Note, in case your report file contains raw html chunks (such as plots or images), you will need use wkhtmltopdf pdf engine.

Formatting and plots

Python

When it comes to report formatting, there are 3 types of outputs in a Python script: Standard <code> block (default), HTML, or Markdown.

By default merkury treats any code printing some output (e.g., print()) as one containing code and puts it into <code> blocks.
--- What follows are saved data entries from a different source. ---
/-- `diag(s) − 1 = diag(s_i − 1)`. [cite: Rogawski1990, §3.6 pp. 28–29] -/
theorem diagonal_sub_one (s : Fin N → K) : Matrix.diagonal s - 1 = Matrix.diagonal (fun i => s i - 1) := by
  ext i j
  by_cases h : i = j
  · subst h
    simp only [Matrix.sub_apply, Matrix.diagonal_apply_eq, Matrix.one_apply_eq]
  · simp only [Matrix.sub_apply, Matrix.diagonal_apply_ne _ h, Matrix.one_apply_ne h, sub_zero]

/-- `(diag(s) − 1)·(diag(s) − 1) = diag((s_i − 1)·(s_i − 1))`. [cite: Rogawski1990, §3.6 pp. 28–29] -/
theorem diagonal_sub_one_mul_self (s : Fin N → K) :
    (Matrix.diagonal s - 1) * (Matrix.diagonal s - 1) = Matrix.diagonal (fun i => (s i - 1) * (s i - 1)) := by
  rw [diagonal_sub_one, Matrix.diagonal_mul_diagonal]

/-- The literal's operator: `diag(a, b, c) − 1 = diag(a − 1, b − 1, c − 1)` (for `T = diag(zα, zβ, z)`; at `z = 1`, `diag(α − 1, β − 1, 0)`).
[cite: Rogawski1990, §4.9 p. 54] -/
theorem diagonal_three_sub_one (a b c : K) : Matrix.diagonal ![a, b, c] - 1 = Matrix.diagonal ![a - 1, b - 1, c - 1] := by
  rw [diagonal_sub_one]
  congr 1
  funext i
  fin_cases i <;> simp

/-- Its square: `(diag(a, b, c) − 1)·(diag(a, b, c) − 1) = diag((a − 1)², (b − 1)², (c − 1)²)` (products spelled `x·x` as in ★ U2G DEFS).
[cite: Rogawski1990, §4.9 p. 54] -/
theorem diagonal_three_sub_one_mul_self (a b c : K) :
    (Matrix.diagonal ![a, b, c] - 1) * (Matrix.diagonal ![a, b, c] - 1) = Matrix.diagonal ![(a - 1) * (a - 1), (b - 1) * (b - 1), (c - 1) * (c - 1)] := by
  rw [diagonal_sub_one_mul_self]
  congr 1
  funext i
  fin_cases i <;> simp

/-- The literal `z·diag(α, β, 1) = diag(zα, zβ, z)`. [cite: Rogawski1990, §4.9 p. 54] -/
theorem smul_diagonal_three_one (z α β : K) : z • Matrix.diagonal ![α, β, 1] = Matrix.diagonal ![z * α, z * β, z] := by
  rw [← Matrix.diagonal_smul]
  congr 1
  funext i
  fin_cases i <;> simp

end Model

/-! ## §2  Transport of level tokens and label-cut fixed counts under `M ↦ P·M`, `T ↦ PTP⁻¹`; the counts of a conjugate of a diagonal matrix; class-only dependence -/

section Transport

variable {K : Type*} [Field K] [Valued K ℤᵐ⁰] {N : ℕ}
If your output is actually HTML or Markdown, you need to indicate that by placing a magic comment after print statement in your script.

HTML

You need to put a comment #HTML after a line that outputs raw HTML. For example:

print(pandas_df.to_html(border=0))
#HTML

In addition to writing HTML by hand or using libraries that allow formatting output as HTML, merkury provides utility functions to format plots from common libraries. See plotting docs for details.

Markdown

It's also possible to render text formatted in markdown. You need to put magic comment #MARKDOWN after print statement.

For example:

print("""
# I'm a markdown header

List:

* l1
* l2

""")
#MARKDOWN

SQL

Unlike Python, there are no special formatting instructions you can specify in comments. Outputs from all queries will be formatted as a HTML table.